Results and discussion

Antimicrobial activity

A total of 385 extracts from 150 fungal endophytes were evaluated in antimicrobial screening tests. The results showed that 47% of extracts from 92 isolates (61.3%) inhibited at least one test microorganism. Of these, the endophytic fungi that produced secondary metabolites had most activity against Gram-positive bacteria (S. aureus ATCC25923 and MRSA-SK1) with 65 and 70 isolates, followed by M. gypseum (59 isolates), C. neoformans (35 isolates) and C. albicans (21 isolates). Only two endophytic fungal extracts inhibited P. aeruginosa and none inhibited E. coli (Table 1). It is interesting to note that both strains of S. aureus tested gave very similar results. S. aureus ATCC25923 is a susceptible strain whereas MRSA is resistant to methicillin. MRSA has the mecA gene encoding for an altered penicillin binding protein gene (PBP2a) which has low affinity to beta-lactam antibiotics (Barber 1963). It is well known that MRSA are multi-drug resistant strains (Kwong et al. 2008). This may indicate that different resistance mechanisms are involved in the resistance of MRSA to different classes of antibiotics. Active fungal crude extracts in this study may act on different or new targets.

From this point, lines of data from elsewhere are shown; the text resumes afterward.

import Mathlib
import Summits.Ventures.PercRepro2.SwOutBridge

/-!
# Instances of the bridge junctions (blind cell PercRepro2, night-4 g28, 2026-08-28;
proofs/NIGHT4-G28.md §3)

* `ex6` — `l = 1`, `h = 0`, `o = 2` on the 6-vertex graph `0–5, 1–3, 1–5, 2–4, 2–5, 3–4, 3–5, 4–5`
  (an uncovered pair of the junction lane at `n = 6`: the junction `4` has the non-`h`-adjacent
  neighbours `o, 3` in the component `{2, 3, 5}` of `G[U ∖ {h, u}]` containing the `h`-neighbour
  `5` — a MIXED component with two dropped vertices sharing an `h`-piece, the mark dropped);
  `h` has the single edge `0–5`: **`sw_ex6 : Sw ex6 1 0 2`** by `sw_of_degree_le_one`.
* `ex8` — `l = 0`, `h = 1`, `o = 2`; `h` adjacent to `3, 4` (joined to `l`); the edge `4–5` is a
  bridge of `G − l` (not of `G`: `5` reaches `l` through `o` and through `6–7`) behind which the
  two junctions `5, 6` (adjacent to each other, not to `h`) and the mark sit:
  **`sw_ex8 : Sw ex8 0 1 2`** by `sw_of_bridges`.
-/

namespace Summit.Ventures.PercRepro2

namespace LocRows

open Hull

open scoped Classical

/-- `h = 0` of degree one: edges `0–5, 1–3, 1–5, 2–4, 2–5, 3–4, 3–5, 4–5`. -/
def ex6 : Fin 8 → Sym2 (Fin 6)
  | 0 => s(0, 5) | 1 => s(1, 3) | 2 => s(1, 5) | 3 => s(2, 4) | 4 => s(2, 5) | 5 => s(3, 4)
  | 6 => s(3, 5) | 7 => s(4, 5)

/-- **Row (SW) on `ex6`** with `l = 1`, `h = 0`, `o = 2`: `h` carries one edge. -/
theorem sw_ex6 : Sw ex6 1 0 2 := by
  refine sw_of_degree_le_one (by decide) ?_ ?_
  · intro e; fin_cases e <;> decide
  · intro e e' he he'
    fin_cases e <;> fin_cases e' <;> simp [ex6] at he he' ⊢

/-- The bridge `4–5` of `G − l`: `l = 0`, `h = 1`, `o = 2`, the junctions `5, 6`. -/
def ex8 : Fin 12 → Sym2 (Fin 8)
  | 0 => s(1, 3) | 1 => s(1, 4) | 2 => s(3, 0) | 3 => s(4, 0) | 4 => s(3, 4) | 5 => s(4, 5)
  | 6 => s(5, 6) | 7 => s(5, 2) | 8 => s(6, 7) | 9 => s(7, 0) | 10 => s(2, 0) | 11 => s(6, 2)

/-- In `G − l` without the edge `4–5`, the component of `h = 1` is `{1, 3, 4}`. -/
lemma ex8_cluster_cut : cluster ex8 (cutConfig ex8 ({0}ᶜ) 5) 1 ⊆ {1, 3, 4} := by
  refine cluster_cut_subset (by simp) ?_
  intro e x y hexy hin hne hx
  simp only [Set.mem_insert_iff, Set.mem_singleton_iff] at hx ⊢
  obtain ⟨a, ha, b, hb, hab⟩ := hin
  simp only [Set.mem_compl_iff, Set.mem_singleton_iff] at ha hb
  fin_cases e
  all_goals simp only [ex8, Sym2.eq_iff] at hexy hab
  all_goals first | exact absurd rfl hne | omega

/-- **Row (SW) on `ex8`**: the junctions `5, 6` are separated from `h` by the bridge `4–5` of
`G − l`. -/
theorem sw_ex8 : Sw ex8 0 1 2 := by
  refine sw_of_bridges (by decide) ?_ ?_
  · intro e; fin_cases e <;> decide
  · intro x hx0 hx1 hx2
    fin_cases x
    · exact absurd rfl hx0
    · exact absurd rfl hx1
    · exact absurd rfl hx2
    · exact Or.inl ⟨2, rfl⟩
    · exact Or.inl ⟨3, rfl⟩
    · refine Or.inr (Or.inr ⟨5, fun h => ?_⟩)
      have := ex8_cluster_cut h
      simp at this
    · refine Or.inr (Or.inr ⟨5, fun h => ?_⟩)
      have := ex8_cluster_cut h
      simp at this
    · exact Or.inl ⟨9, rfl⟩

end LocRows

end Summit.Ventures.PercRepro2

Table 1 Selected endophytic fungi from various mangrove species and their antimicrobial activity against pathogenic microorganisms

Among the active crude extracts, hexane extracts from fungal mycelia had the highest inhibitory activity in the screening tests with 51%, followed by ethyl acetate extracts from the mycelia (46.5%) and ethyl acetate extracts from the fermentation broths (44.8%). This result indicated that most of the active materials were present in the fungal mycelia. Active extracts may contain cell-bound components and low polarity substances.

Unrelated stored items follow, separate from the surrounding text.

import Summits.QuantumFields.YangMills.Theorems.UnitScaleTiltProp7AliasSumBernsteinUp
import Summits.QuantumFields.YangMills.Theorems.UnitScaleTiltProp7FlatRRowConst
import HarnessLib

/-!
# Route `UnitScaleTilt`, crux K1 «MinimiserStabilityRegPr» (stmt-QuantumFields-19200), route-R E′ S3 ∕ line «HKGK-ANALYTIC», row J-ROW★ (★ym-ust-19200-w4 g7,
# 2026-08-29 00:26Z) — THE FLAT CORE ONE BERNSTEIN ORDER UP, IN `Site (F.P K) 0` LETTERS: for the curl-minimal interpolant `A` of a coarse weight `ν`
# (`Δ A_κ = ((Q_k)ᵀν)_κ`, `A_κ ⊥ 1`, `ν` mean-free per direction), `(L^k)²·Σ_b ((ΔA)(b))² ≤ C_J·Σ_b Σ_ν (A(b + e_ν) − A(b))²`, `C_J = dπ²·(1 + (π²∕4)^{d+1})` ABSOLUTE

DRAFT (px6 g4).  THEOREMS ONLY (0 `def`, 0 `sorry`); `--supports stmt-QuantumFields-19200 --as helper`, count-neutral.
-/

set_option autoImplicit false

noncomputable section

open scoped BigOperators Matrix ComplexConjugate
open Finset

namespace Summit.QuantumFields.YangMills.Theorems.Prop7FlatJRowConst

open Literature.MathematicalPhysics.QuantumFieldTheory.Balaban1983to89
open B4Strip B5Prop11Fiber B5Prop11Leaves B5Prop11Plancherel B5Action121 B5Block118 B5LaplaceInverse B5LaplaceSpectral
open B5Momentum130 B5Momentum133 B5Eq135Momentum
open Summit.QuantumFields.YangMills.Theorems.Prop7AliasSumBernsteinUp (bernstein_up_QvOp_adjoint_pos)

/-! ## §1 Read on the interpolant (B5 carrier) -/

section Interpolant

variable {d : ℕ} (n : ℕ) [NeZero n] (M : Fin d → ℕ) [hM : ∀ μ, NeZero (M μ)]

open Summit.QuantumFields.YangMills.Theorems.Prop7FlatRRowConstTorus (star_dotProduct_LapS_mulVec sum_norm_sdiff_sq re_star_dotProduct_comm)
open Summit.QuantumFields.YangMills.Theorems.Prop7CentreHarmonicDivDictionary (LapS_natCast_mulVec)

/-- ★★ **BERNSTEIN ONE ORDER UP FOR THE CURL-MINIMAL INTERPOLANT** (`C_J = dπ²·(1 + (π²∕4)^{d+1})`, absolute): on the fine torus `Tor (fine n M)` (`n ≥ 1`), if
`Δ_n u = c·((Q_n)ᴴB)_κ` (any scale `c : ℂ`), `Σ_x u(x) = 0`, and `B` is MEAN-FREE in direction `κ`, then
`n²·Σ_x |(Δ_1u)(x)|² ≤ C_J·Σ_ν Σ_x |u(x+e_ν) − u(x)|²` (`Δ_1 = LapS … 1` the lattice-unit Laplacian) — the interpolant's LAPLACIAN is `ℓ⁻¹`-dominated by its gradient,
uniformly in `n`, `M`, `c` (✓`Prop7AliasSumBernsteinUp.bernstein_up_QvOp_adjoint_pos` read on `u = c·Δ_n⁻¹g`; twin of ✓`Prop7FlatRRowConstTorus.bernstein_interpolant` one order up).
[cite: Balaban1984PropagatorsI, (1.18) p.20, (1.21) p.21, Sect. C p.22; Balaban1985Variational, Prop. 7 p.299] -/
theorem bernstein_interpolant_up (hn : 1 ≤ n) (B : Tor M × Fin d → ℂ) (κ : Fin d) (hB : ∑ y, B (y, κ) = 0)
    (c : ℂ) (u : Tor (fine n M) → ℂ) (hu : ∑ x, u x = 0)
    (hLap : LapS (fine n M) (n : ℂ) *ᵥ u = c • comp (fine n M) ((QvOp n M)ᴴ *ᵥ B) κ) :
    (n : ℝ) ^ 2 * ∑ x, ‖(LapS (fine n M) 1 *ᵥ u) x‖ ^ 2
      ≤ (d * Real.pi ^ 2 * (1 + (Real.pi ^ 2 / 4) ^ (d + 1))) * ∑ ν : Fin d, ∑ x, ‖u (x + unitVec (fine n M) ν) - u x‖ ^ 2 := by
  set g : Tor (fine n M) → ℂ := comp (fine n M) ((QvOp n M)ᴴ *ᵥ B) κ with hg
  set v : Tor (fine n M) → ℂ := LapSinv (fine n M) (n : ℂ) *ᵥ g with hv
  set CJ : ℝ := d * Real.pi ^ 2 * (1 + (Real.pi ^ 2 / 4) ^ (d + 1)) with hCJ
  have hn0 : ((n : ℕ) : ℂ) ≠ 0 := by exact_mod_cast (Nat.one_le_iff_ne_zero.mp hn)
  have hnR : (0 : ℝ) < n := by exact_mod_cast hn
  -- `u = c • Δ_n⁻¹ g`
  have huv : u = c • v := by
    have h := LapSinv_LapS_of_orth (fine n M) hn0 u hu
    rw [hLap, Matrix.mulVec_smul] at h
    rw [hv]; exact h.symm
  -- ✓p682296 in the `g`-form
  have hbern : ∑ x, ‖g x‖ ^ 2 ≤ CJ * (star g ⬝ᵥ v).re := by
    have h := bernstein_up_QvOp_adjoint_pos n M hn B κ hB
    rw [← hg] at h
    exact h
  -- the Dirichlet side: `re(u^*Δ_nu) = n²·Σ|∇u|² = |c|²·re(g^* v)`
  have hD : ((((n : ℝ) ^ 2 * ∑ ν : Fin d, ∑ x, ‖u (x + unitVec (fine n M) ν) - u x‖ ^ 2 : ℝ)) : ℂ)
      = star u ⬝ᵥ (LapS (fine n M) (n : ℂ) *ᵥ u) := by
    rw [star_dotProduct_LapS_mulVec]
    congr 1
    rw [Finset.mul_sum]
    refine Finset.sum_congr rfl fun ν _ => ?_
    rw [sum_norm_sdiff_sq]
    norm_cast
  have hD' : star u ⬝ᵥ (LapS (fine n M) (n : ℂ) *ᵥ u) = (starRingEnd ℂ c * c) * (star v ⬝ᵥ g) := by
    rw [hLap, huv, star_smul, smul_dotProduct, dotProduct_smul, smul_eq_mul, smul_eq_mul, Complex.star_def]
    ring
  have hcc : (starRingEnd ℂ c * c) = ((‖c‖ ^ 2 : ℝ) : ℂ) := by
    rw [Complex.sq_norm, Complex.normSq_eq_conj_mul_self]
  have hre : (n : ℝ) ^ 2 * ∑ ν : Fin d, ∑ x, ‖u (x + unitVec (fine n M) ν) - u x‖ ^ 2 = ‖c‖ ^ 2 * (star g ⬝ᵥ v).re := by
    have h := congrArg Complex.re (hD.trans hD')
    rw [Complex.ofReal_re, hcc, Complex.re_ofReal_mul, re_star_dotProduct_comm v g] at h
    exact h
  -- the Laplacian side: `Σ‖Δ_nu‖² = n⁴·Σ‖Δ_1u‖² = |c|²·Σ‖g‖²`
  have hL : ∑ x, ‖(LapS (fine n M) (n : ℂ) *ᵥ u) x‖ ^ 2 = ((n : ℝ) ^ 2) ^ 2 * ∑ x, ‖(LapS (fine n M) 1 *ᵥ u) x‖ ^ 2 := by
    rw [Finset.mul_sum]
    refine Finset.sum_congr rfl fun x _ => ?_
    rw [LapS_natCast_mulVec, norm_mul, mul_pow, norm_pow, Complex.norm_natCast]
  have hL' : ∑ x, ‖(LapS (fine n M) (n : ℂ) *ᵥ u) x‖ ^ 2 = ‖c‖ ^ 2 * ∑ x, ‖g x‖ ^ 2 := by
    rw [hLap, Finset.mul_sum]
    refine Finset.sum_congr rfl fun x _ => ?_
    rw [Pi.smul_apply, smul_eq_mul, norm_mul, mul_pow]
  -- assemble: `n⁴Σ‖Δ_1u‖² = |c|²‖g‖² ≤ |c|²·C_J·re(g^*v) = C_J·n²Σ|∇u|²`, divide by `n²`
  have key : ((n : ℝ) ^ 2) ^ 2 * ∑ x, ‖(LapS (fine n M) 1 *ᵥ u) x‖ ^ 2
      ≤ CJ * ((n : ℝ) ^ 2 * ∑ ν : Fin d, ∑ x, ‖u (x + unitVec (fine n M) ν) - u x‖ ^ 2) := by
    rw [← hL, hL', hre]
    have hc0 : 0 ≤ ‖c‖ ^ 2 := sq_nonneg _
    calc ‖c‖ ^ 2 * ∑ x, ‖g x‖ ^ 2 ≤ ‖c‖ ^ 2 * (CJ * (star g ⬝ᵥ v).re) := mul_le_mul_of_nonneg_left hbern hc0
      _ = CJ * (‖c‖ ^ 2 * (star g ⬝ᵥ v).re) := by ring
  have hn2 : (0 : ℝ) < (n : ℝ) ^ 2 := by positivity
  have key' : (n : ℝ) ^ 2 * ((n : ℝ) ^ 2 * ∑ x, ‖(LapS (fine n M) 1 *ᵥ u) x‖ ^ 2)
      ≤ (n : ℝ) ^ 2 * (CJ * ∑ ν : Fin d, ∑ x, ‖u (x + unitVec (fine n M) ν) - u x‖ ^ 2) := by
    have e1 : (n : ℝ) ^ 2 * ((n : ℝ) ^ 2 * ∑ x, ‖(LapS (fine n M) 1 *ᵥ u) x‖ ^ 2)
        = ((n : ℝ) ^ 2) ^ 2 * ∑ x, ‖(LapS (fine n M) 1 *ᵥ u) x‖ ^ 2 := by ring
    have e2 : (n : ℝ) ^ 2 * (CJ * ∑ ν : Fin d, ∑ x, ‖u (x + unitVec (fine n M) ν) - u x‖ ^ 2)
        = CJ * ((n : ℝ) ^ 2 * ∑ ν : Fin d, ∑ x, ‖u (x + unitVec (fine n M) ν) - u x‖ ^ 2) := by ring
    rw [e1, e2]; exact key
  exact le_of_mul_le_mul_left key' hn2

end Interpolant

/-! ## §2 `Site P 0` letters: one component, all components, the T³ instance -/

section SiteLetters

open LatticeFieldCalculus
open B10StarCount (sum_pbond)
open B5Eq117TorusCarriers (Mk EK)
open Summit.QuantumFields.YangMills.Theorems.Prop7CentreHarmonicDivDictionary (LapS_natCast_mulVec)
open Literature.MathematicalPhysics.QuantumFieldTheory.BalabanImbrieJaffe1984to88.BIJ85Thm711TorusTransport (EK_symm_add_unitVec)
open Summit.QuantumFields.YangMills.Theorems.Prop7FlatRRowConst (transpose_eq_QvOp_adjoint LapS_one_mulVec_EK)

variable {P : Params} {k : ℕ}

/-- ★★ **BERNSTEIN ONE ORDER UP, ONE COMPONENT, `Site P 0` LETTERS**: `ν` a real weight on the level-`k` bonds with `Σ_y ν⟨y,κ⟩ = 0`; `f` its `Q_k`-transpose
(`∀ Y, Σ_c ν(c)·(Q_kY)(c) = Σ_b f(b)·Y(b)`, `Q_k = bondAvgIter k`); `A : PBond P 0 → ℝ` with `Δ A_κ = f_κ` (flat `laplace 1` on `x ↦ A⟨x,κ⟩`) and `Σ_x A⟨x,κ⟩ = 0`.
THEN `(L^k)²·Σ_x ((ΔA_κ)(x))² ≤ C_J·Σ_ν Σ_x (A⟨x+e_ν,κ⟩ − A⟨x,κ⟩)²`, `C_J = dπ²·(1 + (π²∕4)^{d+1})`.
[cite: Balaban1984PropagatorsI, (1.18) p.20, (1.21) p.21, Sect. C p.22; Balaban1985Variational, Prop. 7 p.299] -/
theorem bernsteinUp_component (hk : k ≤ P.m + P.K) (ν : PBond P k → ℝ) (κ : Fin P.d) (hν : ∑ y : Site P k, ν ⟨y, κ⟩ = 0)
    (A f : PBond P 0 → ℝ)
    (hf : ∀ Y : PBond P 0 → ℝ, ∑ c : PBond P k, ν c * bondAvgIter k Y c = ∑ b : PBond P 0, f b * Y b)
    (hLap : ∀ x : Site P 0, laplace 1 (fun z => A ⟨z, κ⟩) x = f ⟨x, κ⟩)
    (hA0 : ∑ x : Site P 0, A ⟨x, κ⟩ = 0) :
    ((P.L : ℝ) ^ k) ^ 2 * ∑ x : Site P 0, (laplace 1 (fun z => A ⟨z, κ⟩) x) ^ 2
      ≤ (P.d * Real.pi ^ 2 * (1 + (Real.pi ^ 2 / 4) ^ (P.d + 1)))
          * ∑ ν' : Fin P.d, ∑ x : Site P 0, (A ⟨x.shift ν', κ⟩ - A ⟨x, κ⟩) ^ 2 := by
  -- letters
  have hL0 : 0 < P.L := P.L_pos
  have hn1 : 1 ≤ P.L ^ k := Nat.one_le_pow _ _ hL0
  let E := EK hk
  let u : Tor (fine (P.L ^ k) (Mk P k)) → ℂ := fun s => ((A ⟨E.symm s, κ⟩ : ℝ) : ℂ)
  let B : Tor (Mk P k) × Fin P.d → ℂ := fun c => ((ν ⟨c.1, c.2⟩ : ℝ) : ℂ)
  -- hypotheses on the carrier
  have hB : ∑ y, B (y, κ) = 0 := by
    show ∑ y : Tor (Mk P k), ((ν ⟨y, κ⟩ : ℝ) : ℂ) = 0
    rw [← Complex.ofReal_sum]
    exact_mod_cast hν
  have hu : ∑ s, u s = 0 := by
    show ∑ s, ((A ⟨E.symm s, κ⟩ : ℝ) : ℂ) = 0
    rw [Fintype.sum_equiv E.symm (fun s => ((A ⟨E.symm s, κ⟩ : ℝ) : ℂ)) (fun x => ((A ⟨x, κ⟩ : ℝ) : ℂ)) (fun _ => rfl),
      ← Complex.ofReal_sum, hA0, Complex.ofReal_zero]
  have hLap1 : ∀ t, (LapS (fine (P.L ^ k) (Mk P k)) 1 *ᵥ u) t = ((laplace 1 (fun z => A ⟨z, κ⟩) (E.symm t) : ℝ) : ℂ) := fun t =>
    LapS_one_mulVec_EK hk (fun z => A ⟨z, κ⟩) t
  have hLapT : LapS (fine (P.L ^ k) (Mk P k)) ((P.L ^ k : ℕ) : ℂ) *ᵥ u
      = (((P.L ^ k : ℕ) : ℂ) ^ 2) • comp (fine (P.L ^ k) (Mk P k)) ((QvOp (P.L ^ k) (Mk P k))ᴴ *ᵥ B) κ := by
    funext t
    rw [LapS_natCast_mulVec, Pi.smul_apply, smul_eq_mul]
    congr 1
    show (LapS (fine (P.L ^ k) (Mk P k)) 1 *ᵥ (fun s => ((A ⟨E.symm s, κ⟩ : ℝ) : ℂ))) t = ((QvOp (P.L ^ k) (Mk P k))ᴴ *ᵥ B) (t, κ)
    rw [LapS_one_mulVec_EK hk (fun z => A ⟨z, κ⟩) t, hLap, transpose_eq_QvOp_adjoint hk ν f hf (E.symm t) κ]
    simp only [E, Equiv.apply_symm_apply]
    rfl
  -- §1
  have key := bernstein_interpolant_up (P.L ^ k) (Mk P k) hn1 B κ hB _ u hu hLapT
  -- read back
  have hL : ∑ s, ‖(LapS (fine (P.L ^ k) (Mk P k)) 1 *ᵥ u) s‖ ^ 2 = ∑ x : Site P 0, (laplace 1 (fun z => A ⟨z, κ⟩) x) ^ 2 := by
    have e : ∀ s, ‖(LapS (fine (P.L ^ k) (Mk P k)) 1 *ᵥ u) s‖ ^ 2 = (laplace 1 (fun z => A ⟨z, κ⟩) (E.symm s)) ^ 2 := fun s => by
      rw [hLap1, Complex.norm_real, Real.norm_eq_abs, sq_abs]
    simp_rw [e]
    exact Fintype.sum_equiv E.symm _ _ (fun s => rfl)
  have hR : ∑ ν' : Fin P.d, ∑ s, ‖u (s + unitVec (fine (P.L ^ k) (Mk P k)) ν') - u s‖ ^ 2
      = ∑ ν' : Fin P.d, ∑ x : Site P 0, (A ⟨x.shift ν', κ⟩ - A ⟨x, κ⟩) ^ 2 := by
    refine Finset.sum_congr rfl fun ν' _ => ?_
    have e : ∀ s, ‖u (s + unitVec (fine (P.L ^ k) (Mk P k)) ν') - u s‖ ^ 2 = (A ⟨(E.symm s).shift ν', κ⟩ - A ⟨E.symm s, κ⟩) ^ 2 := by
      intro s
      show ‖((A ⟨E.symm (s + unitVec _ ν'), κ⟩ : ℝ) : ℂ) - ((A ⟨E.symm s, κ⟩ : ℝ) : ℂ)‖ ^ 2 = _
      rw [EK_symm_add_unitVec, ← Complex.ofReal_sub, Complex.norm_real, Real.norm_eq_abs, sq_abs]
    simp_rw [e]
    exact Fintype.sum_equiv E.symm _ _ (fun s => rfl)
  have hcast : (((P.L ^ k : ℕ)) : ℝ) = (P.L : ℝ) ^ k := by push_cast; ring
  rw [hL, hR, hcast] at key
  exact key

/-- ★★★ **J-ROW★'s FLAT CORE IN `Site P 0` LETTERS** (★w4-19200 g7, 2026-08-29 00:26Z): `ν` a real level-`k` weight MEAN-FREE in every direction; `f` its `Q_k`-transpose;
`A` a fine real bond field with `Δ A_κ = f_κ` for every component and `Σ_x A⟨x,κ⟩ = 0`.  THEN `(L^k)²·Σ_b ((ΔA)(b))² ≤ C_J·Σ_b Σ_ν (A(b + e_ν) − A(b))²` — the
flat LAPLACIAN (= the source `(Q_k)ᵀν`, = the flat model of the critical current) of the curl-minimal interpolant is `ℓ⁻²`-dominated by its Dirichlet energy,
`C_J = dπ²·(1 + (π²∕4)^{d+1})` absolute, uniform in `k` and in the volume (sum of `bernsteinUp_component` over `κ`; twin of ✓`Prop7FlatRRowConst.flatRRow_const` one order up).
[cite: Balaban1984PropagatorsI, (1.18) p.20, (1.21) p.21, Sect. C p.22; Balaban1985Variational, Prop. 7 p.299] -/
theorem flatJRow_const (hk : k ≤ P.m + P.K) (ν : PBond P k → ℝ) (hν : ∀ κ : Fin P.d, ∑ y : Site P k, ν ⟨y, κ⟩ = 0)
    (A f : PBond P 0 → ℝ)
    (hf : ∀ Y : PBond P 0 → ℝ, ∑ c : PBond P k, ν c * bondAvgIter k Y c = ∑ b : PBond P 0, f b * Y b)
    (hLap : ∀ b : PBond P 0, laplace 1 (fun z => A ⟨z, b.dir⟩) b.src = f b)
    (hA0 : ∀ κ : Fin P.d, ∑ x : Site P 0, A ⟨x, κ⟩ = 0) :
    ((P.L : ℝ) ^ k) ^ 2 * ∑ b : PBond P 0, (laplace 1 (fun z => A ⟨z, b.dir⟩) b.src) ^ 2
      ≤ (P.d * Real.pi ^ 2 * (1 + (Real.pi ^ 2 / 4) ^ (P.d + 1)))
          * ∑ b : PBond P 0, ∑ ν' : Fin P.d, (A ⟨b.src.shift ν', b.dir⟩ - A b) ^ 2 := by
  have hcomp : ∀ κ : Fin P.d, ((P.L : ℝ) ^ k) ^ 2 * ∑ x : Site P 0, (laplace 1 (fun z => A ⟨z, κ⟩) x) ^ 2
      ≤ (P.d * Real.pi ^ 2 * (1 + (Real.pi ^ 2 / 4) ^ (P.d + 1)))
          * ∑ ν' : Fin P.d, ∑ x : Site P 0, (A ⟨x.shift ν', κ⟩ - A ⟨x, κ⟩) ^ 2 :=
    fun κ => bernsteinUp_component hk ν κ (hν κ) A f hf (fun x => hLap ⟨x, κ⟩) (hA0 κ)
  have h : ((P.L : ℝ) ^ k) ^ 2 * ∑ κ : Fin P.d, ∑ x : Site P 0, (laplace 1 (fun z => A ⟨z, κ⟩) x) ^ 2
      ≤ (P.d * Real.pi ^ 2 * (1 + (Real.pi ^ 2 / 4) ^ (P.d + 1)))
          * ∑ κ : Fin P.d, ∑ ν' : Fin P.d, ∑ x : Site P 0, (A ⟨x.shift ν', κ⟩ - A ⟨x, κ⟩) ^ 2 := by
    rw [Finset.mul_sum, Finset.mul_sum]
    exact Finset.sum_le_sum fun κ _ => hcomp κ
  have eL : ∑ b : PBond P 0, (laplace 1 (fun z => A ⟨z, b.dir⟩) b.src) ^ 2
      = ∑ κ : Fin P.d, ∑ x : Site P 0, (laplace 1 (fun z => A ⟨z, κ⟩) x) ^ 2 := by
    rw [sum_pbond, Finset.sum_comm]
  have eR : ∑ b : PBond P 0, ∑ ν' : Fin P.d, (A ⟨b.src.shift ν', b.dir⟩ - A b) ^ 2
      = ∑ κ : Fin P.d, ∑ ν' : Fin P.d, ∑ x : Site P 0, (A ⟨x.shift ν', κ⟩ - A ⟨x, κ⟩) ^ 2 := by
    rw [sum_pbond, Finset.sum_comm]
    refine Finset.sum_congr rfl fun κ _ => ?_
    rw [Finset.sum_comm]
  rw [eL, eR]
  exact h

/-- ★ **THE T³ INSTANCE** (run `K` of a T³ family, comparison height `n`, `k = K − n`, `ℓ = L^{K−n}`, `d = 3`): `ℓ²·Σ_b((ΔA)(b))² ≤ C_J·Σ_bΣ_ν(A(b+e_ν) − A(b))²` for
the curl-minimal interpolant of a per-direction mean-free level-`(K−n)` weight. [cite: Balaban1984PropagatorsI, (1.18) p.20, (1.21) p.21; Balaban1985Variational, Prop. 7 p.299] -/
theorem flatJRow_const_T3 (F : T3ContinuumYM3Torus.T3Family) (K n : ℕ) (ν : PBond (F.P K) (K - n) → ℝ)
    (hν : ∀ κ : Fin (F.P K).d, ∑ y : Site (F.P K) (K - n), ν ⟨y, κ⟩ = 0)
    (A f : PBond (F.P K) 0 → ℝ)
    (hf : ∀ Y : PBond (F.P K) 0 → ℝ, ∑ c : PBond (F.P K) (K - n), ν c * bondAvgIter (K - n) Y c = ∑ b : PBond (F.P K) 0, f b * Y b)
    (hLap : ∀ b : PBond (F.P K) 0, laplace 1 (fun z => A ⟨z, b.dir⟩) b.src = f b)
    (hA0 : ∀ κ : Fin (F.P K).d, ∑ x : Site (F.P K) 0, A ⟨x, κ⟩ = 0) :
    ((F.L : ℝ) ^ (K - n)) ^ 2 * ∑ b : PBond (F.P K) 0, (laplace 1 (fun z => A ⟨z, b.dir⟩) b.src) ^ 2
      ≤ ((F.P K).d * Real.pi ^ 2 * (1 + (Real.pi ^ 2 / 4) ^ ((F.P K).d + 1)))
          * ∑ b : PBond (F.P K) 0, ∑ ν' : Fin (F.P K).d, (A ⟨b.src.shift ν', b.dir⟩ - A b) ^ 2 := by
  have hk : K - n ≤ (F.P K).m + (F.P K).K := by
    have := F.hm
    show K - n ≤ F.m + K
    omega
  exact flatJRow_const (P := F.P K) hk ν hν A f hf hLap hA0

end SiteLetters

end Summit.QuantumFields.YangMills.Theorems.Prop7FlatJRowConst

end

A total of 181 active extracts inhibited 1–5 strains of the test microorganisms (Fig. 1). Most of them (35.4%) inhibited 2 strains. Only 7.2% had a broad antimicrobial spectrum that inhibited 5 strains of test microorganisms that included S. aureus, MRSA-SK1, C. albicans, C. neoformans and M. gypseum. In this study, we found six endophytic fungi that produced extracts with low MIC values against test microorganisms (Table S1, see Electronic Supplementary Material). These isolates were MA12, MA34, MA96, MA148, MA156 and MA194. The MIC values of their extracts were comparable to the MIC values of standard drugs. MA194 isolated from Rhizophora apiculata showed the broadest antimicrobial spectrum against Gram-positive bacteria, yeasts and M. gypseum (MIC 8–32 μg ml−1).

Fig. 1
figure 1

Number of test strains inhibited by mangrove endophytic fungal crude extracts

Distribution and identification of endophytic fungi with antimicrobial activity

Among the antimicrobial active isolates listed in Table S1 only two isolates (MA34 and MA99) can be identified based on their morphology as Xylaria cubensis and Pestalotiopsis sp., respectively. The rest did not sporulate in culture and were identified as sterilia mycelia. Based on their morphology and LSU and ITS sequence analyses, our active mangrove endophytic fungal isolates can be classified into six genera, Acremonium, Diaporthe, Hypoxylon, Pestalotiopsis, Phomopsis, and Xylaria. The genera Diaporthe, Phomopsis, Pestalotiopsis and Xylaria have been reported to be the most common endophytes isolated from mangrove plants (Cheng et al. 2008; Huang et al. 2008; Pang et al. 2008; Chareprasert et al. 2010). Many mangrove endophytes have been reported to produce antimicrobial substances such as Colletotrichum sp., Xylaria sp., Pestalotiopsis sp., Paecilomyces sp., Phomopsis sp. and Phoma sp. (Pang et al. 2008; Schulz et al. 2008). Moreover, Hypoxylon spp. found in this study have never been previously reported as mangrove fungal endophytes. (Chareprasert et al. 2010) reported that Cladosporium sp. from Thespesia populneoides and Xylaria sp. 1 from Acanthus ilicifolius caused considerable inhibition to Gram-positive and Gram-negative bacteria. They collected mangrove plants from the west coast area in Chanthaburi Province and the upper southern part of Thailand, Prachuap Khiri Khan and Ranong Provinces whereas our collecting sites were from the lower southern part. Results from these studies have indicated that endophytic fungi from mangrove plants from Thailand could be a good source of antimicrobial natural products.